Mostly Harmless - Douglas Adams [0]
Adams is one of those rare treasures: an author who, one senses, has as much fun writing as one has reading…. Inventive and thoroughly hilarious.”
—The Arizona Daily Star
“The universe, the parallel universes, the pasts, the presents, and the futures, indeed the Whole Sort of General Mish Mash is hilariously up for grabs in Mostly Harmless.”
—The Denver Post
“A winner… The humor is hilarious, the cliff-hangers are cliff-hanging, and overall it’s classic Hitchhiker’s shtick…. For those of you wondering about Elvis’s whereabouts-well, read Mostly Harmless.”
—The Boston Phoenix
“What’s such fun is how amusing the galaxy looks through Adams’s sardonically silly eyes.”
—Detroit Free Press
“[Adams’s] ingenious wit still captivates, and his characters frolic through the galaxy with infectious joy.”
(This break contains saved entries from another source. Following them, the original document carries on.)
/-- **REGISTERED STUB `stub_sandwichLarge` (crude large-threshold regime of the severity sandwich), PROVED.**  For every `L` (with `N₁ = 39`), every
profile `0 < b₀`, `2 < p₀`, ladder multiplier `1 < Λ`, there are `γ₁ ∈ (0,1]`, `C`, `c > 0`, `N` such that for every family `F` with `F.L = L`, every
`0 < γ ≤ γ₁`, every `b ≥ b₀`, every `K n j` with `1 ≤ j`, `N₁·j + n ≤ K`, in the regime `1 < θ_{Λb}(K−j)`, and every plaquette `p` of `T^{(j)}`:
`Gibbs_K{finer θ_b-small ∧ coarser θ_{Λb}-small ∧ θ_b(K−j) ≤ |Ū^{j}(∂p) − 1|} ≤ C·β_{K−j}^N·exp(−c·p(g_{K−j})(b₀)²)` — footprint locality of the
`j`-fold average + the per-fine-plaquette chessboard tail + the coupling arithmetic (`C = 2e²⁴c₀⁻³`, `c = 1`, `N = 6`; see the file header).
[cite: Balaban1985Averaging, Prop. 1 (51) p.26; Balaban1985UV3, (3) p.256, (7) p.257 and (71) p.273; FrohlichIsraelLiebSimon1978, Thm 4.1] -/
theorem stub_sandwichLarge : ∀ (L : ℕ), ∃ N₁ : ℕ, 0 < N₁ ∧ ∀ (b₀ p₀ Λ : ℝ), 0 < b₀ → 2 < p₀ → 1 < Λ →
    ∃ (γ₁ C c : ℝ) (N : ℕ), 0 < γ₁ ∧ γ₁ ≤ 1 ∧ 0 < c ∧ ∀ (F : T3Family) (γ : ℝ), F.L = L → 0 < γ → γ ≤ γ₁ →
      ∀ (b : ℝ), b₀ ≤ b → ∀ (K n j : ℕ), 1 ≤ j → N₁ * j + n ≤ K →
        1 < T3UnitScaleTilt.θBal F.L γ (Λ * b) p₀ (K - j) → ∀ p : Plaq (F.P K) j,
        (T3UnitScaleTilt.gibbsK F T3UnitLawDensityEML.ℰp γ K).real
          {U | (∀ k, k < j → PlaqSmall (T3UnitScaleTilt.θBal F.L γ b p₀ (K - k))
                (Averaging.iter (fun i => BlockAveraging.blockAvg (P := F.P K) (j := i) T3UnitLawDensityEML.ℰp) k U)) ∧
              (∀ j', j ≤ j' → j' + n ≤ K → PlaqSmall (T3UnitScaleTilt.θBal F.L γ (Λ * b) p₀ (K - j'))
                (Averaging.iter (fun i => BlockAveraging.blockAvg (P := F.P K) (j := i) T3UnitLawDensityEML.ℰp) j' U)) ∧
              T3UnitScaleTilt.θBal F.L γ b p₀ (K - j) ≤ GaugeGroup.dist1 (GaugeField.plaqHol
                (Averaging.iter (fun i => BlockAveraging.blockAvg (P := F.P K) (j := i) T3UnitLawDensityEML.ℰp) j U) p)}
        ≤ C * ((γ * ((F.L : ℝ)⁻¹) ^ (K - j))⁻¹) ^ N *
            Real.exp (-(c * B10.pFun b₀ p₀ (Real.sqrt (γ * ((F.L : ℝ)⁻¹) ^ (K - j))) ^ 2)) := by
  obtain ⟨c₀, hc₀, _, hch⟩ := gibbsMeasure_real_dist1_ge_le (N := 2)
  intro L
  refine ⟨39, by norm_num, fun b₀ p₀ Λ _hb₀ hp₀ hΛ => ?_⟩
  -- the constants
  set A : ℝ := b₀ ^ 2 * (8 * p₀) ^ (2 * p₀) * Real.exp (1 / 4) with hA
  set Q : ℝ := max 1 (4 * Λ ^ 2 * A) with hQ
  have hQ1 : 1 ≤ Q := le_max_left _ _
  have hQ0 : 0 < Q := one_pos.trans_le hQ1
  have hQA : 4 * Λ ^ 2 * A ≤ Q := le_max_right _ _
  refine ⟨(Q ^ 3)⁻¹, 2 * Real.exp 24 * (c₀ ^ 3)⁻¹, 1, 6, by positivity, inv_le_one_of_one_le₀ (one_le_pow₀ hQ1), one_pos,
    fun F γ hFL hγ hγ1 b _hb K n j _hj hNK hreg p => ?_⟩
  subst hFL
  -- basic facts about the family
  have hLnat : 2 ≤ F.L := F.hL.2
  have hL2 : (2 : ℝ) ≤ F.L := by exact_mod_cast hLnat
  have hL1 : (1 : ℝ) ≤ F.L := by linarith
  have hL1n : 1 ≤ F.L := by omega
  have hγ1' : γ ≤ 1 := hγ1.trans (inv_le_one_of_one_le₀ (one_le_pow₀ hQ1))
  haveI := isProbabilityMeasure_gibbsK F ℰp hγ.le K
  -- names
  set i : ℕ := K - j with hi
  have hij : 38 * j ≤ i := by omega
  have hjK : j ≤ K := by omega
  have hK : K = i + j := by omega
  set βi : ℝ := (F.scheme ℰp γ).β i with hβi
  set βK : ℝ := (F.scheme ℰp γ).β K with hβK
  have hβi_eq : βi = (γ * ((F.L : ℝ)⁻¹) ^ i)⁻¹ := rfl
  set x : ℝ := γ * ((F.L : ℝ)⁻¹) ^ i with hx
  have hx0 : 0 < x := by positivity
  have hxle : x ≤ γ := by
    have h1 : ((F.L : ℝ)⁻¹) ^ i ≤ 1 := pow_le_one₀ (inv_nonneg.mpr (by positivity)) (inv_le_one_of_one_le₀ hL1)
    calc x = γ * ((F.L : ℝ)⁻¹) ^ i := rfl
      _ ≤ γ * 1 := mul_le_mul_of_nonneg_left h1 hγ.le
      _ = γ := mul_one γ
  set pg : ℝ := B10.pFun b₀ p₀ (Real.sqrt x) with hpg
  have hβKeq : βK = (F.L : ℝ) ^ j * βi := by rw [hβK, hK, scheme_β_add]
  have hβi1 : 1 ≤ βi := one_le_scheme_β F hγ hγ1' i
  have hβi0 : 0 < βi := one_pos.trans_le hβi1
  have hβK1 : 1 ≤ βK := one_le_scheme_β F hγ hγ1' K
  have hLi_le : (F.L : ℝ) ^ i ≤ βi := pow_le_scheme_β F hγ hγ1' i
  -- `βi ≥ γ⁻¹ ≥ Q³`
  have hβiQ : Q ^ 3 ≤ βi := by
    have h1 : γ⁻¹ ≤ βi := by
      rw [hβi_eq]
      exact inv_anti₀ hx0 hxle
    have h2 : Q ^ 3 ≤ γ⁻¹ := by
      rw [le_inv_comm₀ (by positivity) hγ]
      exact hγ1
    exact h2.trans h1
  -- the thresholds: `θ_{Λb} = Λ·θ_b > 1`, so `Λ⁻¹ < θ_b`
  set θb : ℝ := θBal F.L γ b p₀ i with hθb
  have hΛ0 : 0 < Λ := one_pos.trans hΛ
  have hθb_gt : Λ⁻¹ < θb := by
    rw [θBal_const_mul] at hreg
    rw [inv_lt_iff_one_lt_mul₀ hΛ0]
    linarith
  set θ₀ : ℝ := Λ⁻¹ with hθ₀
  have hθ₀0 : 0 ≤ θ₀ := inv_nonneg.mpr hΛ0.le
  have hθ₀1 : θ₀ ≤ 1 := inv_le_one_of_one_le₀ hΛ.le
  have hθ₀2 : θ₀ ≤ 2 := hθ₀1.trans (by norm_num)
  -- Step 1: the sandwich event lies in the plain `O(1)`-threshold tail
  have hsub : {U : GaugeField (F.P K) 0 (Matrix.specialUnitaryGroup (Fin 2) ℂ) |
        (∀ k, k < j → PlaqSmall (T3UnitScaleTilt.θBal F.L γ b p₀ (K - k))
          (Averaging.iter (fun i => BlockAveraging.blockAvg (P := F.P K) (j := i) T3UnitLawDensityEML.ℰp) k U)) ∧
        (∀ j', j ≤ j' → j' + n ≤ K → PlaqSmall (T3UnitScaleTilt.θBal F.L γ (Λ * b) p₀ (K - j'))
          (Averaging.iter (fun i => BlockAveraging.blockAvg (P := F.P K) (j := i) T3UnitLawDensityEML.ℰp) j' U)) ∧
        T3UnitScaleTilt.θBal F.L γ b p₀ (K - j) ≤ GaugeGroup.dist1 (GaugeField.plaqHol
          (Averaging.iter (fun i => BlockAveraging.blockAvg (P := F.P K) (j := i) T3UnitLawDensityEML.ℰp) j U) p)} ⊆
      {U : GaugeField (F.P K) 0 (Matrix.specialUnitaryGroup (Fin 2) ℂ) |
        θ₀ ≤ GaugeGroup.dist1 (GaugeField.plaqHol (Averaging.iter (fun _ => BlockAveraging.blockAvg ℰp) j U) p)} := by
    intro U hU
    exact hθb_gt.le.trans hU.2.2
  refine (measureReal_mono hsub (measure_ne_top _ _)).trans ?_
  -- Step 2: the footprint cover
  obtain ⟨T, hTcard, hTbound⟩ := gibbsK_real_event_le_sum_footprint F hγ.le hjK hθ₀0 hθ₀2 p
  refine hTbound.trans ?_
  -- Step 3: the per-fine-plaquette chessboard bound (volume-uniform)
  set a : ℝ := θ₀ / (151 * (F.L : ℝ) ^ 2) ^ j with ha
  have hΛL0 : 0 < 151 * (F.L : ℝ) ^ 2 := lam_pos F
  have hΛLj0 : 0 < (151 * (F.L : ℝ) ^ 2) ^ j := pow_pos hΛL0 j
  have ha0 : 0 ≤ a := div_nonneg hθ₀0 hΛLj0.le
  have hterm : ∀ q : Plaq (F.P K) 0,
      (gibbsK F ℰp γ K).real {U | a ≤ GaugeGroup.dist1 (GaugeField.plaqHol U q)} ≤
        2 * Real.exp 24 * (c₀ ^ 3)⁻¹ * Real.sqrt βK ^ 9 * Real.exp (-(βK * a ^ 2 / 4)) := by
    intro q
    have hq := hch (F.P K) βK hβK1 a ha0 q
    rw [gibbsK_eq]
    refine hq.trans (le_of_eq ?_)
    rw [card_planePairs F K, show (F.P K).d = 3 from rfl]
    have hexp : βK * a ^ 2 / (2 * (2 : ℕ)) = βK * a ^ 2 / 4 := by norm_num
    rw [hexp]
    norm_num
  have hsum : ∑ q ∈ T, (gibbsK F ℰp γ K).real {U | θ₀ / (151 * (F.L : ℝ) ^ 2) ^ j ≤ GaugeGroup.dist1 (GaugeField.plaqHol U q)} ≤
      T.card * (2 * Real.exp 24 * (c₀ ^ 3)⁻¹ * Real.sqrt βK ^ 9 * Real.exp (-(βK * a ^ 2 / 4))) := by
    have h := Finset.sum_le_sum fun q (_ : q ∈ T) => hterm q
    rwa [Finset.sum_const, nsmul_eq_mul] at h
  refine hsum.trans ?_
  -- Step 4 (i): the prefactor `#T·(√βK)⁹ ≤ (81L³)^j·L^{5j}·βi⁵ ≤ βi⁶`
  have hsqrt : Real.sqrt βK ^ 9 ≤ (F.L : ℝ) ^ (5 * j) * βi ^ 5 := by
    have hs1 : 1 ≤ Real.sqrt βK := by rw [← Real.sqrt_one]; exact Real.sqrt_le_sqrt hβK1
    have h9 : Real.sqrt βK ^ 9 ≤ Real.sqrt βK ^ 10 := pow_le_pow_right₀ hs1 (by norm_num)
    have h10 : Real.sqrt βK ^ 10 = βK ^ 5 := by
      rw [show (10 : ℕ) = 2 * 5 from rfl, pow_mul, Real.sq_sqrt (zero_le_one.trans hβK1)]
    refine h9.trans (le_of_eq ?_)
    rw [h10, hβKeq, mul_pow, ← pow_mul, mul_comm j 5]
  have hpre : (T.card : ℝ) * Real.sqrt βK ^ 9 ≤ βi ^ 6 := by
    have h1 : (T.card : ℝ) * Real.sqrt βK ^ 9 ≤ (81 * (F.L : ℝ) ^ 3) ^ j * ((F.L : ℝ) ^ (5 * j) * βi ^ 5) :=
      mul_le_mul hTcard hsqrt (by positivity) (by positivity)
    have h2 : (81 * (F.L : ℝ) ^ 3) ^ j * (F.L : ℝ) ^ (5 * j) ≤ (F.L : ℝ) ^ i := by
      have h3 : (81 * (F.L : ℝ) ^ 3) ^ j * (F.L : ℝ) ^ (5 * j) = (81 * (F.L : ℝ) ^ 3 * (F.L : ℝ) ^ 5) ^ j := by
        rw [pow_mul, ← mul_pow]
      rw [h3]
      calc (81 * (F.L : ℝ) ^ 3 * (F.L : ℝ) ^ 5) ^ j ≤ ((F.L : ℝ) ^ 15) ^ j :=
            pow_le_pow_left₀ (by positivity) (eightyone_mul_pow_le hL2) j
        _ = (F.L : ℝ) ^ (15 * j) := by rw [← pow_mul]
        _ ≤ (F.L : ℝ) ^ i := pow_le_pow_right₀ hL1 (by omega)
    calc (T.card : ℝ) * Real.sqrt βK ^ 9 ≤ (81 * (F.L : ℝ) ^ 3) ^ j * ((F.L : ℝ) ^ (5 * j) * βi ^ 5) := h1
      _ = ((81 * (F.L : ℝ) ^ 3) ^ j * (F.L : ℝ) ^ (5 * j)) * βi ^ 5 := by ring
      _ ≤ (F.L : ℝ) ^ i * βi ^ 5 := mul_le_mul_of_nonneg_right h2 (by positivity)
      _ ≤ βi * βi ^ 5 := mul_le_mul_of_nonneg_right hLi_le (by positivity)
      _ = βi ^ 6 := by ring
  -- Step 4 (ii): the exponent `βK a²/4 ≥ √βi/(4Λ²)`
  have hL19 : (F.L : ℝ) ^ (19 * j) ≤ Real.sqrt βi := by
    refine Real.le_sqrt_of_sq_le ?_
    calc ((F.L : ℝ) ^ (19 * j)) ^ 2 = (F.L : ℝ) ^ (38 * j) := by rw [← pow_mul]; ring_nf
      _ ≤ (F.L : ℝ) ^ i := pow_le_pow_right₀ hL1 hij
      _ ≤ βi := hLi_le
  have hΛsq : ((151 * (F.L : ℝ) ^ 2) ^ j) ^ 2 ≤ (F.L : ℝ) ^ (19 * j) * (F.L : ℝ) ^ j := by
    calc ((151 * (F.L : ℝ) ^ 2) ^ j) ^ 2 = (151 * (F.L : ℝ) ^ 2) ^ (2 * j) := by rw [← pow_mul]; ring_nf
      _ ≤ ((F.L : ℝ) ^ 10) ^ (2 * j) := pow_le_pow_left₀ hΛL0.le (lam_le_pow_ten hL2) (2 * j)
      _ = (F.L : ℝ) ^ (19 * j) * (F.L : ℝ) ^ j := by rw [← pow_mul, ← pow_add]; ring_nf
  have hexp_ge : Real.sqrt βi / (4 * Λ ^ 2) ≤ βK * a ^ 2 / 4 := by
    have hβsqrt0 : 0 ≤ Real.sqrt βi := Real.sqrt_nonneg _
    -- `βK a²/4 = L^j βi θ₀² / (4 (Λ_L^j)²)` and `θ₀² = (Λ²)⁻¹`
    have hrew : βK * a ^ 2 / 4 = (F.L : ℝ) ^ j * βi / (4 * Λ ^ 2 * ((151 * (F.L : ℝ) ^ 2) ^ j) ^ 2) := by
      rw [ha, hβKeq, hθ₀, div_pow, inv_pow]
      field_simp
    rw [hrew, div_le_div_iff₀ (by positivity) (by positivity)]
    -- `√βi · (4Λ²(Λ_L^j)²) ≤ L^j βi · 4Λ²`
    have hkey : Real.sqrt βi * ((151 * (F.L : ℝ) ^ 2) ^ j) ^ 2 ≤ (F.L : ℝ) ^ j * βi := by
      calc Real.sqrt βi * ((151 * (F.L : ℝ) ^ 2) ^ j) ^ 2 ≤ Real.sqrt βi * ((F.L : ℝ) ^ (19 * j) * (F.L : ℝ) ^ j) :=
            mul_le_mul_of_nonneg_left hΛsq hβsqrt0
        _ = (F.L : ℝ) ^ j * (Real.sqrt βi * (F.L : ℝ) ^ (19 * j)) := by ring
        _ ≤ (F.L : ℝ) ^ j * (Real.sqrt βi * Real.sqrt βi) := by
            apply mul_le_mul_of_nonneg_left _ (by positivity)
            exact mul_le_mul_of_nonneg_left hL19 hβsqrt0
        _ = (F.L : ℝ) ^ j * βi := by rw [Real.mul_self_sqrt hβi0.le]
    calc Real.sqrt βi * (4 * Λ ^ 2 * ((151 * (F.L : ℝ) ^ 2) ^ j) ^ 2)
        = (Real.sqrt βi * ((151 * (F.L : ℝ) ^ 2) ^ j) ^ 2) * (4 * Λ ^ 2) := by ring
      _ ≤ ((F.L : ℝ) ^ j * βi) * (4 * Λ ^ 2) := mul_le_mul_of_nonneg_right hkey (by positivity)
      _ = (F.L : ℝ) ^ j * βi * (4 * Λ ^ 2) := by ring
  -- Step 4 (iii): the printed exponent `p(g_i)² ≤ A·βi^{1/8} ≤ √βi/(4Λ²)`
  set t : ℝ := Real.log βi with ht
  have ht0 : 0 ≤ t := Real.log_nonneg hβi1
  have hβexp : Real.exp t = βi := Real.exp_log hβi0
  have hsqrt_exp : Real.sqrt βi = Real.exp (t / 8) * Real.exp (3 * t / 8) := by
    rw [← Real.exp_add, show t / 8 + 3 * t / 8 = t * (1 / 2) by ring, Real.exp_mul, hβexp, Real.sqrt_eq_rpow]
  have hlogg : Real.log (Real.sqrt x)⁻¹ = t / 2 := by
    rw [Real.log_inv, Real.log_sqrt hx0.le, ht, hβi_eq, Real.log_inv]
    ring
  have hpg_le : pg ^ 2 ≤ A * Real.exp (t / 8) := by
    have h := pFun_sq_le (b₀ := b₀) (g := Real.sqrt x) (by linarith : 0 < p₀) ht0 hlogg
    simpa [hpg, hA] using h
  have hQexp : Q ≤ Real.exp (3 * t / 8) := by
    -- `t ≥ 3 log Q`, so `3t/8 ≥ (9/8) log Q ≥ log Q`
    have hlogQ0 : 0 ≤ Real.log Q := Real.log_nonneg hQ1
    have htQ : 3 * Real.log Q ≤ t := by
      have h3 : Real.log (Q ^ 3) = 3 * Real.log Q := by
        rw [Real.log_pow]; norm_num
      rw [ht, ← h3]
      exact Real.log_le_log (by positivity) hβiQ
    calc Q = Real.exp (Real.log Q) := (Real.exp_log hQ0).symm
      _ ≤ Real.exp (3 * t / 8) := Real.exp_le_exp.mpr (by linarith)
  have hpg_exp : pg ^ 2 ≤ βK * a ^ 2 / 4 := by
    refine le_trans ?_ hexp_ge
    rw [hsqrt_exp]
    have hA0 : 0 ≤ A := by positivity
    have hE8 : 0 ≤ Real.exp (t / 8) := (Real.exp_pos _).le
    -- `A e^{t/8} · 4Λ² ≤ e^{t/8} · Q ≤ e^{t/8} e^{3t/8}`
    rw [le_div_iff₀ (by positivity)]
    calc pg ^ 2 * (4 * Λ ^ 2) ≤ A * Real.exp (t / 8) * (4 * Λ ^ 2) := mul_le_mul_of_nonneg_right hpg_le (by positivity)
      _ = Real.exp (t / 8) * (4 * Λ ^ 2 * A) := by ring
      _ ≤ Real.exp (t / 8) * Q := mul_le_mul_of_nonneg_left hQA hE8
      _ ≤ Real.exp (t / 8) * Real.exp (3 * t / 8) := mul_le_mul_of_nonneg_left hQexp hE8
  have hgauss : Real.exp (-(βK * a ^ 2 / 4)) ≤ Real.exp (-(1 * pg ^ 2)) := by
    rw [one_mul]
    exact Real.exp_le_exp.mpr (neg_le_neg hpg_exp)
  -- assemble
  have hpre0 : 0 ≤ 2 * Real.exp 24 * (c₀ ^ 3)⁻¹ := by positivity
  have hfinal : (T.card : ℝ) * (2 * Real.exp 24 * (c₀ ^ 3)⁻¹ * Real.sqrt βK ^ 9 * Real.exp (-(βK * a ^ 2 / 4))) ≤
      2 * Real.exp 24 * (c₀ ^ 3)⁻¹ * βi ^ 6 * Real.exp (-(1 * pg ^ 2)) := by
    calc (T.card : ℝ) * (2 * Real.exp 24 * (c₀ ^ 3)⁻¹ * Real.sqrt βK ^ 9 * Real.exp (-(βK * a ^ 2 / 4)))
        = 2 * Real.exp 24 * (c₀ ^ 3)⁻¹ * ((T.card : ℝ) * Real.sqrt βK ^ 9) * Real.exp (-(βK * a ^ 2 / 4)) := by ring
      _ ≤ 2 * Real.exp 24 * (c₀ ^ 3)⁻¹ * βi ^ 6 * Real.exp (-(1 * pg ^ 2)) := by
          gcongr
  rw [← hβi_eq]
  exact hfinal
—Publishers Weekly (starred review)
Books by Douglas Adams
THE HITCHHIKER’S GUIDE TO THE GALAXY
THE RESTAURANT AT THE END OF THE UNIVERSE
LIFE, THE UNIVERSE AND EVERYTHING
SO LONG, AND THANKS FOR ALL THE FISH
DIRK GENTLY’S HOLISTIC DETECTIVE AGENCY
THE LONG DARK TEA-TIME OF THE SOUL
MOSTLY HARMLESS
THE SALMON OF DOUBT
THE ULTIMATE HITCHHIKER’S GUIDE TO THE GALAXY
THE ORIGINAL HITCHHIKER RADIO SCRIPTS
THE MEANING OF LIFF (with John Lloyd)
LAST CHANCE TO SEE (with Mark Carwardine)
THE DEEPER MEANING OF LIFF (with John Lloyd)
Books published by The Random House Publishing Group are available at quantity discounts on bulk purchases for premium, educational, fund-raising, and special sales use. For details, please call 1-800-733-3000.
For Ron
With grateful thanks to Sue Freestone and
Michael Bywater for their support,
help and constructive abuse.
Anything that happens, happens.
Anything that, in happening, causes something else to happen, causes something else to happen.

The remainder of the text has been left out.